• **WHAT THE TASK REQUIRES**
Set out exactly every line of the entries below, starting at the line that holds "have hmG : 1 - δ₀ ≤ μ.real G := by" and stopping after the line that holds "-- §5 the constants".

── DATA SECTION

import Mathlib
import Literature.MathematicalPhysics.QuantumFieldTheory.Balaban1983to89.T3YM3TorusStatement
import Literature.MathematicalPhysics.QuantumFieldTheory.Balaban1983to89.T3NestedUnitLaws
import Literature.MathematicalPhysics.QuantumFieldTheory.Balaban1983to89.T3UnitLawDensityEML
import Literature.MathematicalPhysics.QuantumFieldTheory.Balaban1983to89.BalabanUVClass
import Literature.MathematicalPhysics.QuantumFieldTheory.Balaban1983to89.T3UnitScaleTilt

/-!
# Route `BackwardLiouvilleRigidity`, support `FlatRatioTermination` (stmt-QuantumFields-22542) — registered stub `stub_windowTV`

The single-height TOTAL-VARIATION bound of the planner's skeleton `Cruxes/FluctuationComparisonRegPrIntL/Lines/flat_ratio_termination.lean`
(ym-r3-idea-1 g10, sha 45959ca5), uniform in the lattice.  At one height: `μ = Haar·ρ`, `μ' = Haar·ρ'` probability laws with `ρ, ρ' > 0`
on the window `S = {PlaqSmall θ}`; every configuration of the inner window `G = {PlaqSmall θin}` is joined to the trivial configuration
by a chain of `≤ D` one-bond moves inside `S`; the one-bond oscillation of `r = log ρ − log ρ'` on `S` is `≤ τ` with `τ·D ≤ δ₀`; and both
laws give mass `≤ ηr ≤ δ₀` to `Gᶜ`.  Then `|μ A − μ' A| ≤ ε` for every measurable `A`, once `δ₀ = min (1/2) (ε/11)`.

Proof.  Telescoping along the chain, `|r U − r 1| ≤ D τ ≤ δ₀` on `G` (`abs_sub_le_mul_of_chain`), so `ρ ≤ K₁ ρ'` and `ρ' ≤ K₂ ρ` on `G`
with `K₁ K₂ = e^{2δ₀}`; integrating, `μ(B ∩ G) ≤ K₁ μ'(B ∩ G)` and `μ'(B ∩ G) ≤ K₂ μ(B ∩ G)` (`measureReal_inter_le_mul`); with `B = univ`
and the tails, `K₁, K₂ ≥ 1 − δ₀`, hence `K₁, K₂ ≤ e^{2δ₀}/(1 − δ₀) ≤ 1 + 10 δ₀` (`δ₀ ≤ 1/2`); so `|μ(A ∩ G) − μ'(A ∩ G)| ≤ 10 δ₀` and the
two tails add `≤ δ₀`.

HONEST SCOPE.  One of three registered stubs of a SUPPORT item; the geometric stub `stub_innerWindowChains` and the crux
`ClassLimitTrajectories` stay open; no rung (R3 is a RECORD rung), no summit statement and nothing about the Yang–Mills mass gap is
proved here.
-/

namespace Summit.QuantumFields.YangMills.Theorems.FlatRatioTermination

open MeasureTheory Filter Topology
open Literature.MathematicalPhysics.QuantumFieldTheory.Balaban1983to89
open Literature.MathematicalPhysics.QuantumFieldTheory.Balaban1983to89.T3ContinuumYM3Torus
open Literature.MathematicalPhysics.QuantumFieldTheory.Balaban1983to89.T3NestedUnitLaws
open Literature.MathematicalPhysics.QuantumFieldTheory.Balaban1983to89.T3UnitLawDensityEML

/-! ## §1 Telescoping along a one-bond chain -/

/-- TELESCOPING ALONG A ONE-BOND CHAIN: if `|r U − r V| ≤ τ` whenever `U, V ∈ S` differ in at most one bond, then along a chain
`W 0, …, W n` inside `S` with one-bond steps, `|r (W i) − r (W 0)| ≤ i·τ` for `i ≤ n`. [folklore] -/
theorem abs_sub_le_mul_of_chain {B Gp : Type*} (S : Set (B → Gp)) (r : (B → Gp) → ℝ) (τ : ℝ)
    (hosc : ∀ (b : B) (U V : B → Gp), U ∈ S → V ∈ S → (∀ e, e ≠ b → U e = V e) → |r U - r V| ≤ τ)
    (W : ℕ → B → Gp) (n : ℕ) (hS : ∀ i, i ≤ n → W i ∈ S)
    (hstep : ∀ i, i < n → ∃ b : B, ∀ e, e ≠ b → W i e = W (i + 1) e) :
    ∀ i, i ≤ n → |r (W i) - r (W 0)| ≤ (i : ℝ) * τ := by
  intro i
  induction i with
  | zero => intro _; simp
  | succ i ih =>
    intro hi
    have hi' : i < n := Nat.lt_of_succ_le hi
    obtain ⟨b, hb⟩ := hstep i hi'
    have h1 : |r (W (i + 1)) - r (W i)| ≤ τ := by
      rw [abs_sub_comm]
      exact hosc b (W i) (W (i + 1)) (hS i hi'.le) (hS (i + 1) hi) hb
    have h2 := ih hi'.le
    calc |r (W (i + 1)) - r (W 0)| = |(r (W (i + 1)) - r (W i)) + (r (W i) - r (W 0))| := by ring_nf
      _ ≤ |r (W (i + 1)) - r (W i)| + |r (W i) - r (W 0)| := abs_add_le _ _
      _ ≤ τ + (i : ℝ) * τ := add_le_add h1 h2
      _ = ((i + 1 : ℕ) : ℝ) * τ := by push_cast; ring

/-! ## §2 Integrating a pointwise density comparison -/

/-- INTEGRATING A DENSITY COMPARISON: if `ρ ≤ K·ρ'` on a measurable `C` (`K ≥ 0`), then `(ν·ρ)(C) ≤ K·(ν·ρ')(C)` in real mass, for a
finite `ν·ρ'`. [folklore] -/
theorem measureReal_le_mul_of_density_le {α : Type*} [MeasurableSpace α] (ν μ μ' : Measure α) (ρ ρ' : α → ℝ)
    (hμ : μ = ν.withDensity fun x => ENNReal.ofReal (ρ x)) (hμ' : μ' = ν.withDensity fun x => ENNReal.ofReal (ρ' x))
    [IsFiniteMeasure μ'] {C : Set α} (hC : MeasurableSet C) {K : ℝ} (hK : 0 ≤ K) (h : ∀ x ∈ C, ρ x ≤ K * ρ' x) :
    μ.real C ≤ K * μ'.real C := by
  have hfin : μ' C ≠ ⊤ := measure_ne_top μ' C
  have h1 : μ C ≤ ENNReal.ofReal K * μ' C := by
    rw [hμ, hμ', withDensity_apply _ hC, withDensity_apply _ hC, ← lintegral_const_mul' _ _ ENNReal.ofReal_ne_top]
    refine setLIntegral_mono' hC fun x hx => ?_
    rw [← ENNReal.ofReal_mul hK]
    exact ENNReal.ofReal_le_ofReal (h x hx)
  have h2 : ENNReal.ofReal K * μ' C ≠ ⊤ := ENNReal.mul_ne_top ENNReal.ofReal_ne_top hfin
  calc μ.real C = (μ C).toReal := measureReal_def _ _
    _ ≤ (ENNReal.ofReal K * μ' C).toReal := ENNReal.toReal_mono h2 h1
    _ = K * μ'.real C := by rw [ENNReal.toReal_mul, ENNReal.toReal_ofReal hK, measureReal_def]

/-! ## §3 The elementary inequality -/

/-- `e^{2δ}/(1 − δ) − 1 ≤ 10 δ` for `0 ≤ δ ≤ 1/2`. [folklore] -/
theorem exp_two_mul_div_sub_one_le {δ : ℝ} (h0 : 0 ≤ δ) (h1 : δ ≤ 1 / 2) :
    Real.exp (2 * δ) / (1 - δ) - 1 ≤ 10 * δ := by
  have hexp : Real.exp (2 * δ) ≤ 1 + 4 * δ := by
    have habs : |2 * δ| ≤ 1 := by rw [abs_of_nonneg (by linarith)]; linarith
    have := Real.abs_exp_sub_one_le habs
    rw [abs_of_nonneg (by linarith : (0 : ℝ) ≤ 2 * δ)] at this
    have := (abs_le.mp this).2
    linarith
  have hpos : 0 < 1 - δ := by linarith
  rw [div_sub_one hpos.ne', div_le_iff₀ hpos]
  nlinarith

/-! ## §4 The registered stub -/

/-- **REGISTERED STUB `stub_windowTV`** of the skeleton for `FlatRatioTermination` (stmt-QuantumFields-22542), verbatim: the
single-height total-variation bound from inner-window chains, one-bond oscillation and inner tails (`δ₀ = min (1/2) (ε/11)`). [folklore] -/
theorem stub_windowTV : open MeasureTheory Filter Topology Literature.MathematicalPhysics.QuantumFieldTheory.Balaban1983to89 T3ContinuumYM3Torus T3NestedUnitLaws T3UnitLawDensityEML T4Continuum BalabanUVClass T3UnitScaleTilt in ∀ ε : ℝ, 0 < ε → ∃ δ₀ : ℝ, 0 < δ₀ ∧ ∀ (F : T3Family) (j D : ℕ) (θin θ τ ηr : ℝ), 0 < θin → 0 ≤ τ → τ * (D : ℝ) ≤ δ₀ → 0 ≤ ηr → ηr ≤ δ₀ → ∀ (μ μ' : MeasureTheory.Measure (GaugeField (F.P j) 0 ↥(Matrix.specialUnitaryGroup (Fin 2) ℂ))) (ρ ρ' : GaugeField (F.P j) 0 ↥(Matrix.specialUnitaryGroup (Fin 2) ℂ) → ℝ), IsProbabilityMeasure μ → IsProbabilityMeasure μ' → (∀ U, PlaqSmall θ U → 0 < ρ U ∧ 0 < ρ' U) → μ = (fieldMeasure _ _ _).withDensity (fun U => ENNReal.ofReal (ρ U)) → μ' = (fieldMeasure _ _ _).withDensity (fun U => ENNReal.ofReal (ρ' U)) → (∀ U : GaugeField (F.P j) 0 ↥(Matrix.specialUnitaryGroup (Fin 2) ℂ), PlaqSmall (θin) U → ∃ (n : ℕ) (W : ℕ → GaugeField (F.P j) 0 ↥(Matrix.specialUnitaryGroup (Fin 2) ℂ)), n ≤ D ∧ (∀ e, W 0 e = 1) ∧ W n = U ∧ (∀ i, i ≤ n → PlaqSmall (θ) (W i)) ∧ (∀ i, i < n → ∃ b : PBond (F.P j) 0, ∀ e, e ≠ b → W i e = W (i + 1) e)) → (∀ (b : PBond (F.P j) 0) U V, PlaqSmall θ U → PlaqSmall θ V → (∀ e, e ≠ b → U e = V e) → |(Real.log (ρ U) - Real.log (ρ' U)) - (Real.log (ρ V) - Real.log (ρ' V))| ≤ τ) → μ {U | ¬ PlaqSmall θin U} ≤ ENNReal.ofReal ηr → μ' {U | ¬ PlaqSmall θin U} ≤ ENNReal.ofReal ηr → ∀ A : Set (GaugeField (F.P j) 0 ↥(Matrix.specialUnitaryGroup (Fin 2) ℂ)), MeasurableSet A → |μ.real A - μ'.real A| ≤ ε := by
  intro ε hε
  refine ⟨min (1 / 2) (ε / 11), lt_min (by norm_num) (by positivity), ?_⟩
  intro F j D θin θ τ ηr _hθin hτ hτD hηr hηrδ μ μ' ρ ρ' hμP hμ'P hpos hμ hμ' hchain hosc htail htail' A hA
  set δ₀ : ℝ := min (1 / 2) (ε / 11) with hδ₀def
  have hδ₀half : δ₀ ≤ 1 / 2 := min_le_left _ _
  have hδ₀ε : δ₀ ≤ ε / 11 := min_le_right _ _
  have hδ₀nn : 0 ≤ δ₀ := hηr.trans hηrδ
  -- the window, the inner window, the log-ratio and its value at the trivial configuration
  set S : Set (GaugeField (F.P j) 0 ↥(Matrix.specialUnitaryGroup (Fin 2) ℂ)) := {U | PlaqSmall θ U} with hSdef
  set G : Set (GaugeField (F.P j) 0 ↥(Matrix.specialUnitaryGroup (Fin 2) ℂ)) := {U | PlaqSmall θin U} with hGdef
  have hG : MeasurableSet G := T3UnitScaleTilt.measurableSet_plaqSmall θin
  set r : GaugeField (F.P j) 0 ↥(Matrix.specialUnitaryGroup (Fin 2) ℂ) → ℝ := fun U => Real.log (ρ U) - Real.log (ρ' U)
    with hrdef
  set one : GaugeField (F.P j) 0 ↥(Matrix.specialUnitaryGroup (Fin 2) ℂ) := fun _ => 1 with honedef
  set r₁ : ℝ := r one with hr₁def
  -- §1 on the inner window: inside the window, and the log-ratio is within `δ₀` of its value at `1`
  have hstep1 : ∀ U ∈ G, U ∈ S ∧ |r U - r₁| ≤ δ₀ := by
    intro U hU
    obtain ⟨n, W, hn, hW0, hWn, hWS, hWst⟩ := hchain U hU
    have hW0' : W 0 = one := funext hW0
    have hUS : U ∈ S := by rw [← hWn]; exact hWS n le_rfl
    refine ⟨hUS, ?_⟩
    have hch := abs_sub_le_mul_of_chain S r τ
      (fun b U V hU hV hUV => hosc b U V hU hV hUV) W n (fun i hi => hWS i hi) hWst n le_rfl
    rw [hWn, hW0'] at hch
    calc |r U - r₁| ≤ (n : ℝ) * τ := hch
      _ ≤ (D : ℝ) * τ := mul_le_mul_of_nonneg_right (by exact_mod_cast hn) hτ
      _ = τ * D := mul_comm _ _
      _ ≤ δ₀ := hτD
  -- §2 pointwise density comparison on the inner window
  set K₁ : ℝ := Real.exp (r₁ + δ₀) with hK₁def
  set K₂ : ℝ := Real.exp (δ₀ - r₁) with hK₂def
  have hK₁pos : 0 < K₁ := Real.exp_pos _
  have hK₂pos : 0 < K₂ := Real.exp_pos _
  have hK₁K₂ : K₁ * K₂ = Real.exp (2 * δ₀) := by
    rw [hK₁def, hK₂def, ← Real.exp_add]; ring_nf
  have hcmp : ∀ U ∈ G, ρ U ≤ K₁ * ρ' U ∧ ρ' U ≤ K₂ * ρ U := by
    intro U hU
    obtain ⟨hUS, hr⟩ := hstep1 U hU
    obtain ⟨hρ, hρ'⟩ := hpos U hUS
    have hr' := abs_le.mp hr
    constructor
    · have : Real.log (ρ U) ≤ Real.log (ρ' U) + (r₁ + δ₀) := by
        have := hr'.2; simp only [hrdef] at this; linarith
      calc ρ U = Real.exp (Real.log (ρ U)) := (Real.exp_log hρ).symm
        _ ≤ Real.exp (Real.log (ρ' U) + (r₁ + δ₀)) := Real.exp_le_exp.mpr this
        _ = K₁ * ρ' U := by rw [Real.exp_add, Real.exp_log hρ', hK₁def, mul_comm]
    · have : Real.log (ρ' U) ≤ Real.log (ρ U) + (δ₀ - r₁) := by
        have := hr'.1; simp only [hrdef] at this; linarith
      calc ρ' U = Real.exp (Real.log (ρ' U)) := (Real.exp_log hρ').symm
        _ ≤ Real.exp (Real.log (ρ U) + (δ₀ - r₁)) := Real.exp_le_exp.mpr this
        _ = K₂ * ρ U := by rw [Real.exp_add, Real.exp_log hρ, hK₂def, mul_comm]
  -- §3 integrated comparisons on `C ∩ G`
  have hint : ∀ C, MeasurableSet C → μ.real (C ∩ G) ≤ K₁ * μ'.real (C ∩ G) ∧ μ'.real (C ∩ G) ≤ K₂ * μ.real (C ∩ G) := by
    intro C hC
    exact ⟨measureReal_le_mul_of_density_le _ μ μ' ρ ρ' hμ hμ' (hC.inter hG) hK₁pos.le fun x hx => (hcmp x hx.2).1,
      measureReal_le_mul_of_density_le _ μ' μ ρ' ρ hμ' hμ (hC.inter hG) hK₂pos.le fun x hx => (hcmp x hx.2).2⟩
  -- §4 tails: the inner window has mass `≥ 1 − δ₀` under both laws
  have hGc : Gᶜ = {U | ¬ PlaqSmall θin U} := by rw [hGdef, Set.compl_setOf]
  have htailR : μ.real Gᶜ ≤ δ₀ := by
    rw [measureReal_def, hGc]
    calc (μ {U | ¬ PlaqSmall θin U}).toReal ≤ (ENNReal.ofReal ηr).toReal := ENNReal.toReal_mono ENNReal.ofReal_ne_top htail
      _ = ηr := ENNReal.toReal_ofReal hηr
      _ ≤ δ₀ := hηrδ
  have htailR' : μ'.real Gᶜ ≤ δ₀ := by
    rw [measureReal_def, hGc]
    calc (μ' {U | ¬ PlaqSmall θin U}).toReal ≤ (ENNReal.ofReal ηr).toReal := ENNReal.toReal_mono ENNReal.ofReal_ne_top htail'
      _ = ηr := ENNReal.toReal_ofReal hηr
      _ ≤ δ₀ := hηrδ
  have hmG : 1 - δ₀ ≤ μ.real G := by
    have := measureReal_add_measureReal_compl (μ := μ) hG
    rw [probReal_univ] at this
    linarith
  have hmG' : 1 - δ₀ ≤ μ'.real G := by
    have := measureReal_add_measureReal_compl (μ := μ') hG
    rw [probReal_univ] at this
    linarith
  have hmG1 : μ.real G ≤ 1 := measureReal_le_one
  have hmG1' : μ'.real G ≤ 1 := measureReal_le_one
  -- §5 the constants are pinned: `1 − δ₀ ≤ K₁, K₂ ≤ e^{2δ₀}/(1 − δ₀)`
  obtain ⟨hGK₁, hGK₂⟩ := hint Set.univ MeasurableSet.univ
  rw [Set.univ_inter] at hGK₁ hGK₂
  have hK₁lb : 1 - δ₀ ≤ K₁ := by
    have h1 : K₁ * μ'.real G ≤ K₁ * 1 := mul_le_mul_of_nonneg_left hmG1' hK₁pos.le
    linarith
  have hK₂lb : 1 - δ₀ ≤ K₂ := by
    have h1 : K₂ * μ.real G ≤ K₂ * 1 := mul_le_mul_of_nonneg_left hmG1 hK₂pos.le
    linarith
  have h1δ : 0 < 1 - δ₀ := by linarith
  set M : ℝ := Real.exp (2 * δ₀) / (1 - δ₀) with hMdef
  have hK₁M : K₁ ≤ M := by
    rw [hMdef, le_div_iff₀ h1δ]
    calc K₁ * (1 - δ₀) ≤ K₁ * K₂ := mul_le_mul_of_nonneg_left hK₂lb hK₁pos.le
      _ = Real.exp (2 * δ₀) := hK₁K₂
  have hK₂M : K₂ ≤ M := by
    rw [hMdef, le_div_iff₀ h1δ]
    calc K₂ * (1 - δ₀) ≤ K₂ * K₁ := mul_le_mul_of_nonneg_left hK₁lb hK₂pos.le
      _ = Real.exp (2 * δ₀) := by rw [mul_comm, hK₁K₂]
  have hM1 : M - 1 ≤ 10 * δ₀ := exp_two_mul_div_sub_one_le hδ₀nn hδ₀half
  have hM0 : 0 ≤ M - 1 := by
    have hexp1 : 1 ≤ Real.exp (2 * δ₀) := Real.one_le_exp (by linarith)
    have : 1 ≤ M := by
      rw [hMdef, le_div_iff₀ h1δ]
      linarith
    linarith
  -- §6 the window part of `A`
  obtain ⟨hAK₁, hAK₂⟩ := hint A hA
  have hx1 : μ'.real (A ∩ G) ≤ 1 := measureReal_le_one
  have hy1 : μ.real (A ∩ G) ≤ 1 := measureReal_le_one
  have hx0 : 0 ≤ μ'.real (A ∩ G) := measureReal_nonneg
  have hy0 : 0 ≤ μ.real (A ∩ G) := measureReal_nonneg
  have hup : μ.real (A ∩ G) - μ'.real (A ∩ G) ≤ 10 * δ₀ := by
    have h1 : μ.real (A ∩ G) ≤ M * μ'.real (A ∩ G) := hAK₁.trans (mul_le_mul_of_nonneg_right hK₁M hx0)
    have h2 : (M - 1) * μ'.real (A ∩ G) ≤ (M - 1) * 1 := mul_le_mul_of_nonneg_left hx1 hM0
    have h3 : M * μ'.real (A ∩ G) = (M - 1) * μ'.real (A ∩ G) + μ'.real (A ∩ G) := by ring
    linarith
  have hdown : μ'.real (A ∩ G) - μ.real (A ∩ G) ≤ 10 * δ₀ := by
    have h1 : μ'.real (A ∩ G) ≤ M * μ.real (A ∩ G) := hAK₂.trans (mul_le_mul_of_nonneg_right hK₂M hy0)
    have h2 : (M - 1) * μ.real (A ∩ G) ≤ (M - 1) * 1 := mul_le_mul_of_nonneg_left hy1 hM0
    have h3 : M * μ.real (A ∩ G) = (M - 1) * μ.real (A ∩ G) + μ.real (A ∩ G) := by ring
    linarith
  -- §7 the tail part of `A`
  have hdiff : μ.real (A \ G) ≤ δ₀ := (measureReal_mono (Set.sdiff_subset_compl A G)).trans htailR
  have hdiff' : μ'.real (A \ G) ≤ δ₀ := (measureReal_mono (Set.sdiff_subset_compl A G)).trans htailR'
  have hd0 : 0 ≤ μ.real (A \ G) := measureReal_nonneg
  have hd0' : 0 ≤ μ'.real (A \ G) := measureReal_nonneg
  have hsplit : μ.real A = μ.real (A ∩ G) + μ.real (A \ G) := (measureReal_inter_add_sdiff (μ := μ) (s := A) hG).symm
  have hsplit' : μ'.real A = μ'.real (A ∩ G) + μ'.real (A \ G) := (measureReal_inter_add_sdiff (μ := μ') (s := A) hG).symm
  rw [hsplit, hsplit', abs_le]
  constructor <;> linarith

end Summit.QuantumFields.YangMills.Theorems.FlatRatioTermination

────

• **RESULT**
  have hmG : 1 - δ₀ ≤ μ.real G := by
    have := measureReal_add_measureReal_compl (μ := μ) hG
    rw [probReal_univ] at this
    linarith
  have hmG' : 1 - δ₀ ≤ μ'.real G := by
    have := measureReal_add_measureReal_compl (μ := μ') hG
    rw [probReal_univ] at this
    linarith
  have hmG1 : μ.real G ≤ 1 := measureReal_le_one
  have hmG1' : μ'.real G ≤ 1 := measureReal_le_one
  -- §5 the constants are pinned: `1 − δ₀ ≤ K₁, K₂ ≤ e^{2δ₀}/(1 − δ₀)`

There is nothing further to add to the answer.